WHAT THE TASK ASKS: Copy out the line that contains "calc ∑ d ∈ (sievePrimes" and the lines after it through the final one in the entries below, exactly, with no other lines.

Excerpts from a dataset
◇ ◇ ◇ ◇

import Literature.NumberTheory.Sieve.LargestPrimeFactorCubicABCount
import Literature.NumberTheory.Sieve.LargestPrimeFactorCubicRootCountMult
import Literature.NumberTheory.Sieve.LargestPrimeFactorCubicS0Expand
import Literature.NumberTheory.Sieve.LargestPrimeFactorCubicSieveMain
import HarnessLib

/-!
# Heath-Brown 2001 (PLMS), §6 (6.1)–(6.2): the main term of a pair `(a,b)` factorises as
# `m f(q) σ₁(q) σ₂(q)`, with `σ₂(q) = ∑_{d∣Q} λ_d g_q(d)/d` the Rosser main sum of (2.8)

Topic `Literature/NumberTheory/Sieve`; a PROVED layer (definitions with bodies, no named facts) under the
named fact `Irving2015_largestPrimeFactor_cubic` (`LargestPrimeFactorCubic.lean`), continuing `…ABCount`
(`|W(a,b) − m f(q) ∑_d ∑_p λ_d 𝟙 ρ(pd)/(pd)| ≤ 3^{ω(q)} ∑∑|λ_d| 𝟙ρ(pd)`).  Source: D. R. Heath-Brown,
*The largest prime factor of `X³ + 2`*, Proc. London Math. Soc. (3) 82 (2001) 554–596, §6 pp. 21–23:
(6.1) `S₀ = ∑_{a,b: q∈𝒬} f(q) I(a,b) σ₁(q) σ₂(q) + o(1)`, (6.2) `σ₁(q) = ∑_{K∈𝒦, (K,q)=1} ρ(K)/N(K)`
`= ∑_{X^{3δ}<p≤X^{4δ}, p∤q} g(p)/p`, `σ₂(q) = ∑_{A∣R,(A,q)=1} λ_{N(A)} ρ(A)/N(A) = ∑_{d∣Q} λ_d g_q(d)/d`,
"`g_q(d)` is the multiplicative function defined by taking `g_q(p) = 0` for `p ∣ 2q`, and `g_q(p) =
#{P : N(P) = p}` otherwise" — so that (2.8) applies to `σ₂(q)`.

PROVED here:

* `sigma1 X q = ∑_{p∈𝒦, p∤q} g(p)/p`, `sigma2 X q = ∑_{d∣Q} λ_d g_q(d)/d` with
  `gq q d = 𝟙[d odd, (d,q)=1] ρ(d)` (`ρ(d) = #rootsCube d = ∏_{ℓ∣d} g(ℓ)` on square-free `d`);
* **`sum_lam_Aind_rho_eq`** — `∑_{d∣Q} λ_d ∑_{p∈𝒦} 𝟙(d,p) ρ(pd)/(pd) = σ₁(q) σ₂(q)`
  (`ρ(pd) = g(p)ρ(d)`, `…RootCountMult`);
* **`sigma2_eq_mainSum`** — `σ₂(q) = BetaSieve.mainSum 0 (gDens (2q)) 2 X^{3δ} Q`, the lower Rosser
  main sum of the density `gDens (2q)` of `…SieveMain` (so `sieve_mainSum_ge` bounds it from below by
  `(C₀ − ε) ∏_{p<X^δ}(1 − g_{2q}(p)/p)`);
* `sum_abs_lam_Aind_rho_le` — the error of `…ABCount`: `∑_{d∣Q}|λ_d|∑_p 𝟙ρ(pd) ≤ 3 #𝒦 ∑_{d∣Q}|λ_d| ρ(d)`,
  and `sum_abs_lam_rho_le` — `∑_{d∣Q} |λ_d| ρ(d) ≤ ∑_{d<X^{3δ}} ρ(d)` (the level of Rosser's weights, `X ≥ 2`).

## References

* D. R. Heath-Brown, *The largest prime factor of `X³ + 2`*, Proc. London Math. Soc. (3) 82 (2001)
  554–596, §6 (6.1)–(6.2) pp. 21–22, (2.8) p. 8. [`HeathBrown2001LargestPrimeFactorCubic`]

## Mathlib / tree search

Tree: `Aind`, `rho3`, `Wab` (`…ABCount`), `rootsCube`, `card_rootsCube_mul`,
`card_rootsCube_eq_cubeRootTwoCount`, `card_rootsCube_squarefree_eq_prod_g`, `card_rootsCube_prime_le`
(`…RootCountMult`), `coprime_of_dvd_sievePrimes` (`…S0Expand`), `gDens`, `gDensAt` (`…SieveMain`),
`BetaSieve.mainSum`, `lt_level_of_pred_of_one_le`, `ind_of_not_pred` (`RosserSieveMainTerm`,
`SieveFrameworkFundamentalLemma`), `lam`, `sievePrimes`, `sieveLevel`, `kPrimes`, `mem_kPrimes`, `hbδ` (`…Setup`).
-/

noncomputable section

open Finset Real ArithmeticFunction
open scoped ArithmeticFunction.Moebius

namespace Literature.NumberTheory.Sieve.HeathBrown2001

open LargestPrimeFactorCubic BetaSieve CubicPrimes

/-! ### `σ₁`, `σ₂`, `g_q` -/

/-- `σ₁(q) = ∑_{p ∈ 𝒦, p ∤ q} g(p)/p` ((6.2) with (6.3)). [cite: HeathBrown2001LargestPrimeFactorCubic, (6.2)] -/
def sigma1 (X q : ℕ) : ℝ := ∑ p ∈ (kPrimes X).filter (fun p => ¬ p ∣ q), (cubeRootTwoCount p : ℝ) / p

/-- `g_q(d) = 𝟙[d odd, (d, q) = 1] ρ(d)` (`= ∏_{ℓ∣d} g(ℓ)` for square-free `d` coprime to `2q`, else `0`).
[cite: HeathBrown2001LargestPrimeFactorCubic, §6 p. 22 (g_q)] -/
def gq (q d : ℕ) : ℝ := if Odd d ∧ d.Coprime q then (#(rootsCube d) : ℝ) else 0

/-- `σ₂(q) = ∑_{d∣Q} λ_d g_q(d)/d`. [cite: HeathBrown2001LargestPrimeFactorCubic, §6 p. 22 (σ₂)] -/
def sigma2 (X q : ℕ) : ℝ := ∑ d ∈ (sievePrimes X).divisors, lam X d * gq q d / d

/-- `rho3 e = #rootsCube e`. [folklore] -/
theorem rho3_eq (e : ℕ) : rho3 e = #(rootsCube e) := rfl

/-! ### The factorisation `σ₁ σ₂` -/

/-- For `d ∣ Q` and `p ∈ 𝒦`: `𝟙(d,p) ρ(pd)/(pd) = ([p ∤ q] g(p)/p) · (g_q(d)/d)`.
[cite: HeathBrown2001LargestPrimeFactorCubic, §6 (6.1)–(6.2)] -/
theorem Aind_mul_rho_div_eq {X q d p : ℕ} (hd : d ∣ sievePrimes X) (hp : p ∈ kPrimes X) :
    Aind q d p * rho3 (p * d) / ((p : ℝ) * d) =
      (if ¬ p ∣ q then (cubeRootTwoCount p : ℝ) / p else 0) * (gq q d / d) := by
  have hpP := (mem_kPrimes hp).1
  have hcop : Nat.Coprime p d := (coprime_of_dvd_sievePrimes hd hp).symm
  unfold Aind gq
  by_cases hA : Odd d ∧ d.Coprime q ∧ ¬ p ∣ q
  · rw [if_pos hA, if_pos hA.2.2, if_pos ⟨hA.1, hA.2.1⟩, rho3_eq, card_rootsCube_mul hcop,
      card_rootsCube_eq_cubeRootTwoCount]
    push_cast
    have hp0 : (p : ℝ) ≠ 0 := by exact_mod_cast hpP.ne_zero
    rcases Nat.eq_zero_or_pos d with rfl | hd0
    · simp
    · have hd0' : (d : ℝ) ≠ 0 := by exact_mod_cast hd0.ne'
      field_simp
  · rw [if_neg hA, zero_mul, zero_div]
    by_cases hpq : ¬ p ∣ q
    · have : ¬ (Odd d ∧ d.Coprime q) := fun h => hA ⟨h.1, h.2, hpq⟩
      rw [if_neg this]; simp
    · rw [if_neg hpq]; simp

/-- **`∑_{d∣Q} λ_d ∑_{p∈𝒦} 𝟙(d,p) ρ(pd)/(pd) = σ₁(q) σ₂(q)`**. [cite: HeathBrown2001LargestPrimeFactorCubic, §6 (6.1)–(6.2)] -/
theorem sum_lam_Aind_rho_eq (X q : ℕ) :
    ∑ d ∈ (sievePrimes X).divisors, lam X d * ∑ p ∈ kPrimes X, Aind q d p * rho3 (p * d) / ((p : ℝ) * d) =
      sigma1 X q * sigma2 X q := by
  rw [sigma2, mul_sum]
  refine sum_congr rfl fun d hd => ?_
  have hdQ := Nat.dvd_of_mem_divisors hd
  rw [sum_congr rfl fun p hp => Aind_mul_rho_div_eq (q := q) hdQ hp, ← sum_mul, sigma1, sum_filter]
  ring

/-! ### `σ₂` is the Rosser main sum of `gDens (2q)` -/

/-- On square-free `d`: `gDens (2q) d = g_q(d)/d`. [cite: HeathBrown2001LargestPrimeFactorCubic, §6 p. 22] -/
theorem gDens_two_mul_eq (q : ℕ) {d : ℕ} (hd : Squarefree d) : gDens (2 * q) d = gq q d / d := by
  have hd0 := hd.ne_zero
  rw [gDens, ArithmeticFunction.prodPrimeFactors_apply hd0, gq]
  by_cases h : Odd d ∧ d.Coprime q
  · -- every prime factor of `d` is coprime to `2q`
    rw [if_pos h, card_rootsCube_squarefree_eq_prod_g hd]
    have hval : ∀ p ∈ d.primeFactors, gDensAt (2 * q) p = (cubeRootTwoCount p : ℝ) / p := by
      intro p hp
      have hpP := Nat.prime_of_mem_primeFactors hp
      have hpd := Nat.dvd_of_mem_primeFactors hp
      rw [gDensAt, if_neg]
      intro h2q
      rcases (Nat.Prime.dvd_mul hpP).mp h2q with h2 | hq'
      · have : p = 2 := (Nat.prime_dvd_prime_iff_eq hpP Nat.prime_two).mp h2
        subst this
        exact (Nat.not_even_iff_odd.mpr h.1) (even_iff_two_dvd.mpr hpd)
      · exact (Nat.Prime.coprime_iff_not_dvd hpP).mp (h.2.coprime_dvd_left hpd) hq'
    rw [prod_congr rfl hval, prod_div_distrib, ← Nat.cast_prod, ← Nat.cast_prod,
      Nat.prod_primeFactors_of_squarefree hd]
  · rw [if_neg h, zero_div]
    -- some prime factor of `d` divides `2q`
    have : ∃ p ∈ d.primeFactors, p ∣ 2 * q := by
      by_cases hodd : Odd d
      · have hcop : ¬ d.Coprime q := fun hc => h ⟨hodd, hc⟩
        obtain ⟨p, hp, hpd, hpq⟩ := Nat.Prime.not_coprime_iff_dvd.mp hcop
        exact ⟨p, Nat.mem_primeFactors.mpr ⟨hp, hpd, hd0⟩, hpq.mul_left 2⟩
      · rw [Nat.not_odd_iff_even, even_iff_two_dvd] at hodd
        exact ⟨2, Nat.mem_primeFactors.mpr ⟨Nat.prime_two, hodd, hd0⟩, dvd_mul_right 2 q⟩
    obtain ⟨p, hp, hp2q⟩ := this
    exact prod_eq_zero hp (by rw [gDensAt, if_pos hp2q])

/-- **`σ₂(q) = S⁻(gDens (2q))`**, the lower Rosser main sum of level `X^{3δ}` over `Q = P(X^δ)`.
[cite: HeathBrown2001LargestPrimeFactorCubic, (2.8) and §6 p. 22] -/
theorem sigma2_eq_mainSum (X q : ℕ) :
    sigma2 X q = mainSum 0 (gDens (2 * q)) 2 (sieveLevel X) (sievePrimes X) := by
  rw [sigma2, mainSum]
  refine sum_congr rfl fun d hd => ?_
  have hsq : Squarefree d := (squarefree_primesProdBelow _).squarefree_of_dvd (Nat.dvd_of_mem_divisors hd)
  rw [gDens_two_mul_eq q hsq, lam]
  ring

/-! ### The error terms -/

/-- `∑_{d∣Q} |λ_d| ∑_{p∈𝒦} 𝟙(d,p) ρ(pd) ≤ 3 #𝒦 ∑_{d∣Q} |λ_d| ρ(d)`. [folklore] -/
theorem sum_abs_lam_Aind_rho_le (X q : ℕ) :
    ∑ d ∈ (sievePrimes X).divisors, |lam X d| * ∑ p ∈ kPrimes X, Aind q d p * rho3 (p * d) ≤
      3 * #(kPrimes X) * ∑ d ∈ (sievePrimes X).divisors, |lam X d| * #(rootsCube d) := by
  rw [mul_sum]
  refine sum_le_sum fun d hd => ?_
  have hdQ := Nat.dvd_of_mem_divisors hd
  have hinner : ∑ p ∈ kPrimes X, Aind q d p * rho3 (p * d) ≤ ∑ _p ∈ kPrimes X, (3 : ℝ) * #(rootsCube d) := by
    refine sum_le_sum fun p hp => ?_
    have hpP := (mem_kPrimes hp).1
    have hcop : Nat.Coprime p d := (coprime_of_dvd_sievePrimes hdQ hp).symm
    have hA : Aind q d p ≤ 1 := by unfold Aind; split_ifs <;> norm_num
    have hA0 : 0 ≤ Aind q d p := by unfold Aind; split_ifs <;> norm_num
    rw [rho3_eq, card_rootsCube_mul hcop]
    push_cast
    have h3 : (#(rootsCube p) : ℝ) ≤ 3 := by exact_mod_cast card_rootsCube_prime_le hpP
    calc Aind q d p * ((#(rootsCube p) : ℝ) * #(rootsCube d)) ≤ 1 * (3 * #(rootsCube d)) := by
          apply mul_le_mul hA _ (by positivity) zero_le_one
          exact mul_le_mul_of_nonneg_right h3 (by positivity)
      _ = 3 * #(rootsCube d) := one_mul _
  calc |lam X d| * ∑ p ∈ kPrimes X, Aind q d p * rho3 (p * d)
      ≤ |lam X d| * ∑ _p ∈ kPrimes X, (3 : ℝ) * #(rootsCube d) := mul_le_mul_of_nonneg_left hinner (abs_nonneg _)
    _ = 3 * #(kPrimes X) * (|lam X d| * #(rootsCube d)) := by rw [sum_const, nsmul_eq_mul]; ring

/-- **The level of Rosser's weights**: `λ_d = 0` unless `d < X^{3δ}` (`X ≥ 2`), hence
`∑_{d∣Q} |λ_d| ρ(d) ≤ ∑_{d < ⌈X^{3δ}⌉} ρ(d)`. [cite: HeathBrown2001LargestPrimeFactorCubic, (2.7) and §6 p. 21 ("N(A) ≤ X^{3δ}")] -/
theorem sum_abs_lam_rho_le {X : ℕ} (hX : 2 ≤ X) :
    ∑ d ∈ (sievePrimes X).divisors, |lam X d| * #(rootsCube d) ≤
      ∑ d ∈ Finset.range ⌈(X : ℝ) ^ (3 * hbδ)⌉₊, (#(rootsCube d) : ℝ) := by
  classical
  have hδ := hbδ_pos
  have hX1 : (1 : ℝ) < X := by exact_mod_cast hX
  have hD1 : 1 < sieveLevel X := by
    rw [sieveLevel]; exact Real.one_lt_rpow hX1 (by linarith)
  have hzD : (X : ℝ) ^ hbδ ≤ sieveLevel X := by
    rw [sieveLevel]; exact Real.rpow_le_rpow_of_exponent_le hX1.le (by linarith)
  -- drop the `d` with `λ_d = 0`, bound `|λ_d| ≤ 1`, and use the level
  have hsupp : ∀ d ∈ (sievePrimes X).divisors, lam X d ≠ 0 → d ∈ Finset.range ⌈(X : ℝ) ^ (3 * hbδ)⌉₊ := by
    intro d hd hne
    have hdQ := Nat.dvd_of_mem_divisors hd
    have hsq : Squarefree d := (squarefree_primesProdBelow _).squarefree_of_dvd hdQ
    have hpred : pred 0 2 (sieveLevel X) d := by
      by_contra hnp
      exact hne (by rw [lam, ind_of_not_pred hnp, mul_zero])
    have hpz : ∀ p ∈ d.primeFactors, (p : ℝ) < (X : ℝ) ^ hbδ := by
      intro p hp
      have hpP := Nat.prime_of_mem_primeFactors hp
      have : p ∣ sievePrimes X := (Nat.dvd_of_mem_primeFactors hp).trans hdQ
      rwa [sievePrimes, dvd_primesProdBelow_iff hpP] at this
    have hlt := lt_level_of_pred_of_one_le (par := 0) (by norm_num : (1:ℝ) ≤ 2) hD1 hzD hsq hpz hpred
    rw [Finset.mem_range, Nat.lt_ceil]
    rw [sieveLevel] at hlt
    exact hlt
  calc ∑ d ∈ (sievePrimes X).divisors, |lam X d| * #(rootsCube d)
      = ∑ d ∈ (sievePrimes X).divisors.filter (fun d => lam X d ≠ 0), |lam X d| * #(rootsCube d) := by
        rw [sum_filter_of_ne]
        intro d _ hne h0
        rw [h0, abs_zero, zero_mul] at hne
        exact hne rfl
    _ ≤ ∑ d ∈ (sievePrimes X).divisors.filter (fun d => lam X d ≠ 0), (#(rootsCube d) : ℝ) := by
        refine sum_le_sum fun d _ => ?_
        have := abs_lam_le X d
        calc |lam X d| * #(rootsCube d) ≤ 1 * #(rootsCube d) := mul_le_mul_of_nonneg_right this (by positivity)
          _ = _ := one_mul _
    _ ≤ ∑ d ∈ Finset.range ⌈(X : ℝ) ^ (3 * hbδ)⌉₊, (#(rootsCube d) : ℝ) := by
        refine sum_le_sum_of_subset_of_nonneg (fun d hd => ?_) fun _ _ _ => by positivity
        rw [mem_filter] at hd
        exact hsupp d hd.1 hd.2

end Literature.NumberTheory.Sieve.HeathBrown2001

◇ ◇ ◇ ◇

PROBLEM SOLUTION:
  calc ∑ d ∈ (sievePrimes X).divisors, |lam X d| * #(rootsCube d)
      = ∑ d ∈ (sievePrimes X).divisors.filter (fun d => lam X d ≠ 0), |lam X d| * #(rootsCube d) := by
        rw [sum_filter_of_ne]
        intro d _ hne h0
        rw [h0, abs_zero, zero_mul] at hne
        exact hne rfl
    _ ≤ ∑ d ∈ (sievePrimes X).divisors.filter (fun d => lam X d ≠ 0), (#(rootsCube d) : ℝ) := by
        refine sum_le_sum fun d _ => ?_
        have := abs_lam_le X d
        calc |lam X d| * #(rootsCube d) ≤ 1 * #(rootsCube d) := mul_le_mul_of_nonneg_right this (by positivity)
          _ = _ := one_mul _
    _ ≤ ∑ d ∈ Finset.range ⌈(X : ℝ) ^ (3 * hbδ)⌉₊, (#(rootsCube d) : ℝ) := by
        refine sum_le_sum_of_subset_of_nonneg (fun d hd => ?_) fun _ _ _ => by positivity
        rw [mem_filter] at hd
        exact hsupp d hd.1 hd.2

end Literature.NumberTheory.Sieve.HeathBrown2001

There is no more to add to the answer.